Understanding human emotions is an important step to build natural human-computer interfaces. A wide range of applications is emerging in marketing, education, health care and entertainment that can benefit from the automatic emotion recognition. For example, service robots can improve the customer satisfaction by adjusting their reactions towards the customers’ emotion states; patients with mental diseases could be better treated with the virtual emotional companion.
Our researches focus on the emotion recognition problem with the two leading emotion models in cognitive science: the categorical emotion and the dimensional emotion. Since emotions are conveyed through multiple human behaviors, we develop our emotion recognition system using multiple modalities such as speech, verbal content, facial expression, and body movement.

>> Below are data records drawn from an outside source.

import Summits.QuantumFields.BalabanUV.Beta.CompositeVertexKernelBounds
import Summits.QuantumFields.BalabanUV.Beta.CompositeVertexKernelRecTwo
import Summits.QuantumFields.BalabanUV.Beta.CompositeVertexKernelCongr
import Summits.QuantumFields.BalabanUV.Beta.SymAveragingMixedJetTables
import Literature.MathematicalPhysics.QuantumFieldTheory.Balaban1983to89.Beta.BalabanCompositeJets

/-!
# `BalabanUV.Beta.CompositeVertexKernelBoundsTwo` — row D1 ∕ (C1), file F5 (brick-generic), part 2: BOUND, PACKING, BI-LOCALITY, COVARIANCE
# AND THE TWO INSTANTIATIONS of the composite second-order border kernel `compVH2Ker` of `CompositeVertexKernelRecTwo`

WHAT.  §1 bound `abs_compVH2Ker_le` (`bndVH2`); §2 packing `compVh2S … m κ u := packVH (fun μ y f f′ => compVH2Ker … f (κ,u) f′) (L^m)`,
window-generic `biLoc_packVH₂_of_window` (an1's `biLoc_vh₂SAt`), (LB) `locStencil₂_compVh2S`, congruence `compVH2Ker_congr ∕ compVh2S_congr` (leaf-02 W-7 (W2));
§3 (TB) `packVH₂_translate ∕ compVh2S_translate`; §4 the (R) rooted ∕ (S) symmetrised instantiations (`compVh2S_rooted_one = vh₂SAt`, `compVh2S_sym_one = symVh₂SAt`, (LB)(TB)).

[folklore] finite sums ∕ inductions over OUR typed objects + an1's brick letters BY NAME; two [our object ∕ bookkeeping] definitions (`bndVH2`, `compVh2S`).
Nothing of Bałaban's asserted, valued or discharged; 0 estimates; 0∕4 row-D1 binders; NOT (C1), NOT D1, NEVER «G-an2-4 closed», NOT BetaPertH, NOT
continuum, NOT Clay.

HONEST DEPENDENCY (page 1, mandatory): continuum YM on T⁴ ⇐ BetaPertH ∧ nine spine estimates (0/9 proved); BetaPertH ⇐ (D1) ∧ (D4) ∧ CAP+tail;
G-an2-4 gates asym, D1 and NE2/3/4.  Row D1 ∕ (C1) OWNER an2, gen 50, 2026-08-23.  No existing file touched.
-/

noncomputable section

open scoped BigOperators
namespace Summit.QuantumFields.BalabanUV.Beta.CompositeVertexKernelRec

open Finset
open Literature.MathematicalPhysics.QuantumFieldTheory.Balaban1983to89
open Literature.MathematicalPhysics.QuantumFieldTheory.Balaban1983to89.Beta
open AffineAveraging (Site box toSite)
open AveragingContours (blk off)
open AveragingHessianKernels (Bond Near packVH ell)
open AveragingHessianKernelsRooted (linKerAt vhKerAt)
open AveragingMixedJetTables (vh2KerAt vh₂SAt vh2Abs)
open SymAveragingHessianCounts (symLinKerAt symVhKerAt)
open SymAveragingMixedJetTables (symVh2KerAt symVh₂SAt symVh2Abs)
open ExpKernelCalculus (MKer BiLoc shiftK)
open OneStepResolventKernel (Fib)
open BalabanCompositeJets (LocStencil₂)
open B12Sec2to5 (l1 l1_nonneg)

variable {d : ℕ}
variable {ℓ : ℕ → Fin (d + 1) → Site (d + 1) → Bond (d + 1) → ℝ}
  {𝓋 : ℕ → Fin (d + 1) → Site (d + 1) → Bond (d + 1) → Bond (d + 1) → ℝ}
  {𝓋₂ : ℕ → Fin (d + 1) → Site (d + 1) → Bond (d + 1) → Bond (d + 1) → Bond (d + 1) → ℝ} {L : ℕ}

/-! ## §1 Bound by induction -/

/-- [our object — bookkeeping] The recursive bound of the composite second-order border kernel (`D = (d+1)(2L)^{d+1}`, `Cℓ = D·Bℓ`):
`bndVH2 0 = 0`, `bndVH2 (m+1) = D³·B𝓋₂·Cℓ^{3m} + 2·D²·B𝓋·bndVH m·Cℓ^m + D·Bℓ·bndVH2 m`. -/
def bndVH2 (d L : ℕ) (Bℓ B𝓋 B𝓋₂ : ℝ) : ℕ → ℝ
  | 0 => 0
  | m + 1 =>
      (((d : ℝ) + 1) * (2 * (L : ℝ)) ^ (d + 1)) ^ 3 * B𝓋₂ * ((((d : ℝ) + 1) * (2 * (L : ℝ)) ^ (d + 1) * Bℓ) ^ m) ^ 3
        + 2 * (((d : ℝ) + 1) * (2 * (L : ℝ)) ^ (d + 1)) ^ 2 * B𝓋 * bndVH d L Bℓ B𝓋 m * (((d : ℝ) + 1) * (2 * (L : ℝ)) ^ (d + 1) * Bℓ) ^ m
        + ((d : ℝ) + 1) * (2 * (L : ℝ)) ^ (d + 1) * Bℓ * bndVH2 d L Bℓ B𝓋 B𝓋₂ m

/-- [folklore] `0 ≤ bndVH2`. -/
theorem bndVH2_nonneg {Bℓ B𝓋 B𝓋₂ : ℝ} (hB : 0 ≤ Bℓ) (hB' : 0 ≤ B𝓋) (hB'' : 0 ≤ B𝓋₂) : ∀ m, 0 ≤ bndVH2 d L Bℓ B𝓋 B𝓋₂ m
  | 0 => le_rfl
  | m + 1 => by
      have h : 0 ≤ bndVH2 d L Bℓ B𝓋 B𝓋₂ m := bndVH2_nonneg hB hB' hB'' m
      have h' : 0 ≤ bndVH d L Bℓ B𝓋 m := bndVH_nonneg hB hB' m
      show 0 ≤ (((d : ℝ) + 1) * (2 * (L : ℝ)) ^ (d + 1)) ^ 3 * B𝓋₂ * ((((d : ℝ) + 1) * (2 * (L : ℝ)) ^ (d + 1) * Bℓ) ^ m) ^ 3
        + 2 * (((d : ℝ) + 1) * (2 * (L : ℝ)) ^ (d + 1)) ^ 2 * B𝓋 * bndVH d L Bℓ B𝓋 m * (((d : ℝ) + 1) * (2 * (L : ℝ)) ^ (d + 1) * Bℓ) ^ m
        + ((d : ℝ) + 1) * (2 * (L : ℝ)) ^ (d + 1) * Bℓ * bndVH2 d L Bℓ B𝓋 B𝓋₂ m
      positivity
import Summits.CriticalPhenomena.PercolationContinuityZ3.Theorems.Transplant.SkelFrmBChoiceGeomV
import Summits.CriticalPhenomena.PercolationContinuityZ3.Theorems.Transplant.SkelFrmBChoiceRoomsT
import Summits.CriticalPhenomena.PercolationContinuityZ3.Theorems.Transplant.PlanarCells2LevelsV
import HarnessLib

/-!
# N2 (frames-only node `SamePDropOfSkeletonFrm₁`, OPEN), WAVE 1 under (R-44)/(R-45): THE WORLD ROWS OVER THE V SCHEME `cellGeomSG₂bV` and `QSepGeom` at the fine map —
# the (R-45) `…V` twin of §1/§2 of `SkelFrmBChoiceRoomsT` (stmt-g20/g21)

(R-45) `…V` TWIN (stmt-g22, 2026-08-23; design owner p3-g17/g18, V port owner hp-8 g42/g43; lead g12 11:31:15Z: the choice function of record moves to
`frmChoiceAllQ3V`): the world rows of `SkelFrmBChoiceRoomsT` §1 over hp-8's V scheme `Skelφ.cellGeomSG₂bV G ψ P w₀ Λ b₀` / face data `faceDataSGV` for a cell structure
`P : PCells2V` (per-axis creep cap + ASYMMETRIC transverse rooms `hB/hF`), statements and proofs VERBATIM with the T ↦ V tokens of record (hp-8 g43's registry
renamedV.txt: `cellGeomSG₂bT ↦ cellGeomSG₂bV`, `faceDataSGT ↦ faceDataSGV`, `profT ↦ profV`, `PCells2T.* ↦ PCells2V.*`); the habitat `Hfull x du` is the
asymmetric one, still inside `cenS x + Λ_{25·rmax}` (`PCells2V.Hfull_subset_box_image`, PlanarCells2LevelsV).  The CELL-LEVEL column vertex `NegB.colVT` (§2 of the T
file: `colVT`, `colVT_eq`, `colVT_mem_VWin(_schedOfT)`, `colVT_mem_graphBall(_lin)`) is NOT re-declared: the V cells inherit `cenS` and the column slot `offNT` from
`fcellsT … c` by `rfl` (`fcellsV_cenS`, `fcellsV_toPCells2T`), so those T rows serve the V skeletons as they stand (p5-g16's V texts read them by their T names).
* §1 `Skelφ.mem_graphBall_of_mem_Ewv₂bV`, **`mem_graphBall_of_mem_Ewv_Hfull₂bV`** (`hWπ`), **`ψ_mem_box_image_of_mem_Ewv_Hfull₂bV`** (`hWpl`),
  `ψ_mem_box_image_of_mem_Q₂bV`, `mem_graphBall_of_mem_Q₂bV`, `mem_of_mem_M₂bV`;
* §2 `NegB.qSepGeom_fineA_bV` (`QSepGeom` of `cellGeomSG₂bV` at the fine map of record over the V cells, from hp-8's `qSepGeomSG₂bV`).
NON-VACUITY (lead g11 standing order 03:52:56Z): generic rows (no slot hypotheses).
builds on p205010 (kernel theorem, internal audit signed; external expert review pending) — nothing in this file uses p205010; NOTHING is claimed about the open node
`SamePDropOfSkeletonFrm₁`.
Lane `prim-bschramm`, seat `prim-bschramm-stmt` (gen 22); helper file (`--supports stmt-CriticalPhenomena-4575 --as helper`).
[cite: KozmaNitzan2024, §4 Lemma 12 (pp. 23–25), p. 26 ((29): columns), p. 31] [cite: MartineauTassion2017, §4.3]
-/


noncomputable section

open scoped Classical

namespace Summit.CriticalPhenomena.PercolationContinuityZ3.Theorems.Transplant

open Literature.Probability.Percolation Literature.Probability.LatticeModels SimpleGraph KNCells
open Literature.Barriers.CriticalPhenomena (graphBall graphBall_mono)
open BoxProdZ2 (ConcRadiiG)

/-! ## §1 The world rows over `cellGeomSG₂bV` (generic; `P : PCells2V`) -/

namespace Skelφ

section World

variable {V : Type} [DecidableEq V] {G : SimpleGraph V} [G.LocallyFinite] {ψ : V → Site 2} {P : PCells2V} {w₀ : V} {Λ : ConcRadiiG} {b₀ : Fin 2 → ℕ}

/-- **`E_{v,x}` lies in the ball of radius `R`** (scheme `cellGeomSG₂bV`: the incoming between-box window has depth `rB α v δ`, the cube window of `x = v + δ` depth
`rQ α x`). [folklore] -/
theorem mem_graphBall_of_mem_Ewv₂bV {α : ℕ} {v : Site 2} {δ : MDir} {R : ℕ} (hB : Λ.rB α v δ ≤ R) (hQ : Λ.rQ α (v + stepVec δ) ≤ R)
    {x : V} (hx : x ∈ (cellGeomSG₂bV G ψ P w₀ Λ b₀).Ewv α v δ) : x ∈ graphBall G w₀ R := by
  rw [CellGeom.Ewv] at hx
  rcases Finset.mem_union.1 hx with hx | hx
  · change x ∈ VWin G ψ w₀ (PCells2V.BtwNS P v δ) (Λ.rB α v δ) at hx
    exact graphBall_mono G w₀ hB (mem_graphBall_of_mem_VWin hx)
  · change x ∈ VWin G ψ w₀ (PCells2V.Q P (v + stepVec δ)) (Λ.rQ α (v + stepVec δ)) at hx
    exact graphBall_mono G w₀ hQ (mem_graphBall_of_mem_VWin hx)

/-- **THE WORLD ROW `hWπ`: `E_{v,x} ∪ H_{x,du}` lies in the ball of radius `R`** (scheme `cellGeomSG₂bV`, face data `faceDataSGV`; the staircase profile of `H` is
`ρ a′ x du ·`). [cite: KozmaNitzan2024, §4 p. 31] -/
theorem mem_graphBall_of_mem_Ewv_Hfull₂bV {α β : ℕ} {v : Site 2} {δ du : MDir} {R : ℕ}
    (hB : Λ.rB α v δ ≤ R) (hQ : Λ.rQ α (v + stepVec δ) ≤ R) (hρ : ∀ ℓ, Λ.ρ β (v + stepVec δ) du ℓ ≤ R)
    {x : V} (hx : x ∈ (cellGeomSG₂bV G ψ P w₀ Λ b₀).Ewv α v δ ∪ (faceDataSGV G ψ P w₀ Λ).Hfull β (v + stepVec δ) du) : x ∈ graphBall G w₀ R := by
  rcases Finset.mem_union.1 hx with hx | hx
  · exact mem_graphBall_of_mem_Ewv₂bV hB hQ hx
  · change x ∈ VStair G ψ w₀ (PCells2V.Hfull P (v + stepVec δ) du) (profV P Λ β (v + stepVec δ) du) at hx
    exact graphBall_mono G w₀ (hρ _) (mem_of_mem_VStair hx).2

/-- **THE WORLD ROW `hWpl`: planar footprints of `E_{v,x} ∪ H_{x,du}` lie in `cenS x + Λ_{25·rmax}`** (`x = v + δ`; the narrow arm `BtwNS v δ`, the cube `Q x` and the
habitat `Hfull x du` are all within 25 units of the target's STAGGERED centre). [cite: KozmaNitzan2024, §4 Lemma 12 (p. 24)] -/
theorem ψ_mem_box_image_of_mem_Ewv_Hfull₂bV {α β : ℕ} {v : Site 2} {δ du : MDir}
    {x : V} (hx : x ∈ (cellGeomSG₂bV G ψ P w₀ Λ b₀).Ewv α v δ ∪ (faceDataSGV G ψ P w₀ Λ).Hfull β (v + stepVec δ) du) :
    ψ x ∈ (box 2 (25 * P.rmax)).image (fun s => s + P.cenS (v + stepVec δ)) := by
  have hQimg : PCells2V.Q P (v + stepVec δ) ⊆ (box 2 (25 * P.rmax)).image (fun s => s + P.cenS (v + stepVec δ)) :=
    (P.Q_subset_box_image _).trans (Finset.image_subset_image (box_mono 2 (by omega)))
  rcases Finset.mem_union.1 hx with hx | hx
  · rw [CellGeom.Ewv] at hx
    rcases Finset.mem_union.1 hx with hx | hx
    · change x ∈ VWin G ψ w₀ (PCells2V.BtwNS P v δ) (Λ.rB α v δ) at hx
      exact P.BtwNS_subset_box_image_tgt v δ (φ_mem_of_mem_VWin hx)
    · change x ∈ VWin G ψ w₀ (PCells2V.Q P (v + stepVec δ)) (Λ.rQ α (v + stepVec δ)) at hx
      exact hQimg (φ_mem_of_mem_VWin hx)
  · change x ∈ VStair G ψ w₀ (PCells2V.Hfull P (v + stepVec δ) du) (profV P Λ β (v + stepVec δ) du) at hx
    exact P.Hfull_subset_box_image _ _ (mem_of_mem_VStair hx).1

/-- The planar footprint of a cube vertex lies in `cenS y + Λ_{5·rmax}`. [folklore] -/
theorem ψ_mem_box_image_of_mem_Q₂bV {a : ℕ} {y : Site 2} {x : V} (hx : x ∈ (cellGeomSG₂bV G ψ P w₀ Λ b₀).Q a y) :
    ψ x ∈ (box 2 (5 * P.rmax)).image (fun s => s + P.cenS y) := by
  change x ∈ VWin G ψ w₀ (PCells2V.Q P y) (Λ.rQ a y) at hx
  exact P.Q_subset_box_image _ (φ_mem_of_mem_VWin hx)

/-- A cube vertex lies in the ball of the cube's radius. [folklore] -/
theorem mem_graphBall_of_mem_Q₂bV {a : ℕ} {y : Site 2} {x : V} (hx : x ∈ (cellGeomSG₂bV G ψ P w₀ Λ b₀).Q a y) : x ∈ graphBall G w₀ (Λ.rQ a y) := by
  change x ∈ VWin G ψ w₀ (PCells2V.Q P y) (Λ.rQ a y) at hx
  exact mem_graphBall_of_mem_VWin hx

/-- An arrival-box vertex lies in the ball of radius `rM` and maps into the small box `Mb b₀ y`. [folklore] -/
theorem mem_of_mem_M₂bV {a : ℕ} {y : Site 2} {x : V} (hx : x ∈ (cellGeomSG₂bV G ψ P w₀ Λ b₀).M a y) :
    ψ x ∈ PCells2V.Mb P b₀ y ∧ x ∈ graphBall G w₀ (Λ.rM a y) := by
  rw [cellGeomSG₂bV_M] at hx
  exact ⟨φ_mem_of_mem_VWin hx, mem_graphBall_of_mem_VWin hx⟩

end World

end Skelφ

/-! ## §2 `QSepGeom` at the fine map of record over the V cells -/

namespace PlanarSkeletonFrm

namespace NegB

open SkelConc (Consts)
open Neg

section Col

variable (κ : Consts) {V : Type} [DecidableEq V] [Countable V] {G : SimpleGraph V} [G.LocallyFinite] (Φ : PlanarSkeletonFrm G) (t : V)
  (p : unitInterval) (D : Skelφ.StepI.DataNS V) (g f : ℕ) (c hf : Fin 2 → ℕ) {φ' : V → Site 2}

/-- **`QSepGeom` for the V cells at the fine map of record** (any schedule, any boxes): the (C) residue's `hQ` at `NegB.ΓQV` (with `φ′ := φL …`, `D := O.merged`,
`hN := eqNumL_of_atQV hAt`). [cite: KozmaNitzan2024, §4 p. 26 ((29))] -/
theorem qSepGeom_fineA_bV (hlip : Skelφ.Lip G φ') (hN : EqNumL κ Φ t p D g f) (Λ : ConcRadiiG) (b₀ : Fin 2 → ℕ) :
    QSepGeom G (Skelφ.cellGeomSG₂bV G (fineA κ Φ t p D g f φ') (fcellsV κ Φ t p D g f c hf) t Λ b₀) :=
  Skelφ.qSepGeomSG₂bV _ _ _ (lip_fineA_at κ Φ t p D g f hlip hN)

end Col

end NegB

end PlanarSkeletonFrm

end Summit.CriticalPhenomena.PercolationContinuityZ3.Theorems.Transplant

end
import Literature.NumberTheory.Sieve.PolymathBoundedGapsM50OrbitalCert
import Literature.NumberTheory.Sieve.PolymathBoundedGapsM50OrbitalTables
import HarnessLib

/-!
# `M_{50,1/27} > 4`, kernel-pure — per-pair kernel facts, batch 1/6

Part of the kernel-pure certificate **`M_{50,1/27} > 4`** (parity-ideate cell, ROUND-24 «ALS-ORBITAL», certificate E1 T_3 =
`ALS_r3_cert.json`, sha16 d9bc336f5c4ec53f, λ = 4.000110928047049…, independently verified by the cell's `verify_indep.py` and
reproduced EXACTLY by the Literature mirror `symcert/mirror.py`): a labelled product-radial test function on `(1+ε)·R_50`,
`ε = 1/27`, base profile `g` (degree 6) and three orbitals `o1, o2, o3` (degree ≤ 19, dyadic, common scale `2^-50`), eleven
excitation multisets `∅, o1, o2, o3, o1o1, o1o2, o1o3, o2o2, o2o3, o3o3, o1o1o1` with integer radial polynomials of degree ≤ 14.
Checked by `SymLCert.sound_tab` (`PolymathSymLCert.lean`): files `PolymathBoundedGapsM50OrbitalCert` (data), `PolymathBoundedGapsM50OrbitalTI1…TI5/TJ1…TJ5` (the
claimed pair numerators), `PolymathBoundedGapsM50OrbitalTables` (dispatch), `PolymathBoundedGapsM50OrbitalPairs1…` (one `decide +kernel` per lower-triangle pair),
`PolymathBoundedGapsM50OrbitalMain` (assembly: `exists_polymathFunctional_50_gt_four`, standard axioms — no `Lean.ofReduceBool`).

The kernel facts are elaborated SEQUENTIALLY (`Elab.async false`): each `decide +kernel` holds ≈ 10⁸ bytes of cached big integers, so parallel proof elaboration would exceed the per-file memory budget.

## References
* D. H. J. Polymath, *Variants of the Selberg sieve, and bounded intervals containing many primes*, Res. Math. Sci. 1 (2014),
  Art. 12 = arXiv:1407.4897: Theorem 3.13 / eq. (35) (numerical lower bounds for `M_{k,ε}`), §7 (the test-function algebra),
  Theorem 1.4(i) (`H₁ ≤ 246` from `M_{50,ε} > 4`). [Polymath8b2014]
-/

set_option Elab.async false

namespace Literature.NumberTheory.Sieve.PolymathCert

namespace PolymathM50Orbital

/-- kernel fact: I-side pair (0,0) is valid and has numerator `tI 0 0`. [cite: Polymath8b2014, Theorem 3.13, eq. (35)] -/
theorem okI_0_0 : cert.okI 0 0 (tI 0 0) = true := by decide +kernel

/-- kernel fact: I-side pair (1,0) is valid and has numerator `tI 1 0`. [cite: Polymath8b2014, Theorem 3.13, eq. (35)] -/
theorem okI_1_0 : cert.okI 1 0 (tI 1 0) = true := by decide +kernel

/-- kernel fact: I-side pair (1,1) is valid and has numerator `tI 1 1`. [cite: Polymath8b2014, Theorem 3.13, eq. (35)] -/
theorem okI_1_1 : cert.okI 1 1 (tI 1 1) = true := by decide +kernel

/-- kernel fact: I-side pair (2,0) is valid and has numerator `tI 2 0`. [cite: Polymath8b2014, Theorem 3.13, eq. (35)] -/
theorem okI_2_0 : cert.okI 2 0 (tI 2 0) = true := by decide +kernel

/-- kernel fact: I-side pair (2,1) is valid and has numerator `tI 2 1`. [cite: Polymath8b2014, Theorem 3.13, eq. (35)] -/
theorem okI_2_1 : cert.okI 2 1 (tI 2 1) = true := by decide +kernel

/-- kernel fact: I-side pair (2,2) is valid and has numerator `tI 2 2`. [cite: Polymath8b2014, Theorem 3.13, eq. (35)] -/
theorem okI_2_2 : cert.okI 2 2 (tI 2 2) = true := by decide +kernel

/-- kernel fact: I-side pair (3,0) is valid and has numerator `tI 3 0`. [cite: Polymath8b2014, Theorem 3.13, eq. (35)] -/
theorem okI_3_0 : cert.okI 3 0 (tI 3 0) = true := by decide +kernel

/-- kernel fact: I-side pair (3,1) is valid and has numerator `tI 3 1`. [cite: Polymath8b2014, Theorem 3.13, eq. (35)] -/
theorem okI_3_1 : cert.okI 3 1 (tI 3 1) = true := by decide +kernel

/-- kernel fact: I-side pair (3,2) is valid and has numerator `tI 3 2`. [cite: Polymath8b2014, Theorem 3.13, eq. (35)] -/
theorem okI_3_2 : cert.okI 3 2 (tI 3 2) = true := by decide +kernel

/-- kernel fact: I-side pair (3,3) is valid and has numerator `tI 3 3`. [cite: Polymath8b2014, Theorem 3.13, eq. (35)] -/
theorem okI_3_3 : cert.okI 3 3 (tI 3 3) = true := by decide +kernel

/-- kernel fact: I-side pair (4,0) is valid and has numerator `tI 4 0`. [cite: Polymath8b2014, Theorem 3.13, eq. (35)] -/
theorem okI_4_0 : cert.okI 4 0 (tI 4 0) = true := by decide +kernel

/-- kernel fact: I-side pair (4,1) is valid and has numerator `tI 4 1`. [cite: Polymath8b2014, Theorem 3.13, eq. (35)] -/
theorem okI_4_1 : cert.okI 4 1 (tI 4 1) = true := by decide +kernel

/-- kernel fact: I-side pair (4,2) is valid and has numerator `tI 4 2`. [cite: Polymath8b2014, Theorem 3.13, eq. (35)] -/
theorem okI_4_2 : cert.okI 4 2 (tI 4 2) = true := by decide +kernel

/-- kernel fact: I-side pair (4,3) is valid and has numerator `tI 4 3`. [cite: Polymath8b2014, Theorem 3.13, eq. (35)] -/
theorem okI_4_3 : cert.okI 4 3 (tI 4 3) = true := by decide +kernel

/-- kernel fact: I-side pair (4,4) is valid and has numerator `tI 4 4`. [cite: Polymath8b2014, Theorem 3.13, eq. (35)] -/
theorem okI_4_4 : cert.okI 4 4 (tI 4 4) = true := by decide +kernel

/-- kernel fact: I-side pair (5,0) is valid and has numerator `tI 5 0`. [cite: Polymath8b2014, Theorem 3.13, eq. (35)] -/
theorem okI_5_0 : cert.okI 5 0 (tI 5 0) = true := by decide +kernel

/-- kernel fact: I-side pair (5,1) is valid and has numerator `tI 5 1`. [cite: Polymath8b2014, Theorem 3.13, eq. (35)] -/
theorem okI_5_1 : cert.okI 5 1 (tI 5 1) = true := by decide +kernel

/-- kernel fact: I-side pair (5,2) is valid and has numerator `tI 5 2`. [cite: Polymath8b2014, Theorem 3.13, eq. (35)] -/
theorem okI_5_2 : cert.okI 5 2 (tI 5 2) = true := by decide +kernel

/-- kernel fact: I-side pair (5,3) is valid and has numerator `tI 5 3`. [cite: Polymath8b2014, Theorem 3.13, eq. (35)] -/
theorem okI_5_3 : cert.okI 5 3 (tI 5 3) = true := by decide +kernel

/-- kernel fact: I-side pair (5,4) is valid and has numerator `tI 5 4`. [cite: Polymath8b2014, Theorem 3.13, eq. (35)] -/
theorem okI_5_4 : cert.okI 5 4 (tI 5 4) = true := by decide +kernel

/-- kernel fact: I-side pair (5,5) is valid and has numerator `tI 5 5`. [cite: Polymath8b2014, Theorem 3.13, eq. (35)] -/
theorem okI_5_5 : cert.okI 5 5 (tI 5 5) = true := by decide +kernel

/-- kernel fact: I-side pair (6,0) is valid and has numerator `tI 6 0`. [cite: Polymath8b2014, Theorem 3.13, eq. (35)] -/
theorem okI_6_0 : cert.okI 6 0 (tI 6 0) = true := by decide +kernel

end PolymathM50Orbital

end Literature.NumberTheory.Sieve.PolymathCert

We explore the unimodal discriminative features, temporal dynamic of emotions and multimodal fusion strategies. Our goal is to build artificial intelligence with high emotional quotation.
History event related knowledge is precious and multimedia such as imagery is a powerful medium that records diverse information about the event. In this work, we automatically construct an image/multimedia profile given a one sentence description of the historic event which contains where, when, who and what elements. Such a simple input requirement makes our solution easy to scale up and support a wide range of culture preservation and curation related applications ranging from wikipedia enrichment to history education. Furthermore, we automatically add explicit semantic information to image profiling by linking images in the profile with related phrases in the event description.
Generating natural language descriptions of visual content is an intriguing task. It has a wide range of applications such as text summarization for video preview, assisting blind people, or improving search quality for online videos. Different from images, a video consists of multimodalities, such as visual modality and aural modality. Visual modality provides rich information for understanding the semantic contents of the video such as motion, object, scene and so on from the visual perspecive, while aural modality provides rich information from sound and speech perspective. Our work focuses on the multi-modality fusion problem in the video description task.